- TO DO
Below are the entries to work from; restate word for word the portion that opens with the line containing "search) — the" and closes with the line containing "calc/segplanE6k_396_415.txt), assembled into", keeping both.

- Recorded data
import Summits.MatrixMultiplication.MatrixMultiplication.Theorems.AbelianSTPPCensusShapeCertVQDefsE

/-!
# Abelian STPP census — kernel evaluation of the budgeted vQ certificate checker `ShapeCertVQ.checkQE` (orders 408–408)

Cell mm-stpp, rung F-M1; successor kernel item VQ-CERT (T_E beyond 337 under vQ := vP ∧ E3⁺) in support of the closed crux item
stmt-MatrixMultiplication-19191; seat mm-stpp-vp-p2 (gen 1); support file (no definitions).  `ShapeCertVQ.checkQE M = true`
(`…ShapeCertVQDefsE`: the vQ search with the E3⁺ continuation budget) by `decide +kernel` (no `native_decide`, standard axioms), one
theorem per order, or — where one evaluation would exceed the gate's per-declaration budget (≈ 10⁴ candidate visits of the budgeted
search) — the order's ROOT SEGMENTS `ShapeCertVQ.rootSegQE M i n` (≤ 6·10³ visits each where the tree allows; seat sizing
calc/segplanE6k_396_415.txt), assembled into `checkQE M = true` by `ShapeCertVQ.checkQE_of_root` in the leaf file; `Elab.async false` keeps
the kernel evaluations sequential.  Soundness: `ShapeCertVQ.checkQE_sound` (`…ShapeCertVQSearchE`), bridge
`ShapeCertVQ.shapeExclusionVQ_of_checkQE` (`…ShapeCertVQFinalE`).
WHAT THIS IS NOT: Boolean evaluations; no statement about STPP families or `ω` by themselves.
-/

set_option linter.dupNamespace false -- `MatrixMultiplication.MatrixMultiplication` (summit = problem, D-0017)
set_option autoImplicit false
set_option Elab.async false -- sequential kernel evaluations (memory high-water of one order at a time)

namespace Summit.MatrixMultiplication.MatrixMultiplication.Theorems.ShapeCertVQ

set_option maxHeartbeats 0 in
/-- root segment of the budgeted vQ certificate at order `408`: candidates `0 … 99` (≈ 5398 candidate visits; kernel evaluation) -/
theorem rootSegQE_408_0 : rootSegQE 408 0 100 = true := by
  decide +kernel

set_option maxHeartbeats 0 in
/-- root segment of the budgeted vQ certificate at order `408`: candidates `100 … 102` (≈ 5536 candidate visits; kernel evaluation) -/
theorem rootSegQE_408_100 : rootSegQE 408 100 3 = true := by
  decide +kernel

set_option maxHeartbeats 0 in
/-- root segment of the budgeted vQ certificate at order `408`: candidates `103 … 2403` (≈ 6000 candidate visits; kernel evaluation) -/
theorem rootSegQE_408_103 : rootSegQE 408 103 2301 = true := by
  decide +kernel

set_option maxHeartbeats 0 in
/-- root segment of the budgeted vQ certificate at order `408`: candidates `2404 …` (≈ 2943 candidate visits; kernel evaluation) -/
theorem rootSegQE_408_2404 : rootSegQE 408 2404 9999 = true := by
  decide +kernel

end Summit.MatrixMultiplication.MatrixMultiplication.Theorems.ShapeCertVQ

- ANSWER TO THIS EXERCISE
search) — the order's ROOT SEGMENTS `ShapeCertVQ.rootSegQE M i n` (≤ 6·10³ visits each where the tree allows; seat sizing
calc/segplanE6k_396_415.txt), assembled into `checkQE M = true` by `ShapeCertVQ.checkQE_of_root` in the leaf file; `Elab.async false` keeps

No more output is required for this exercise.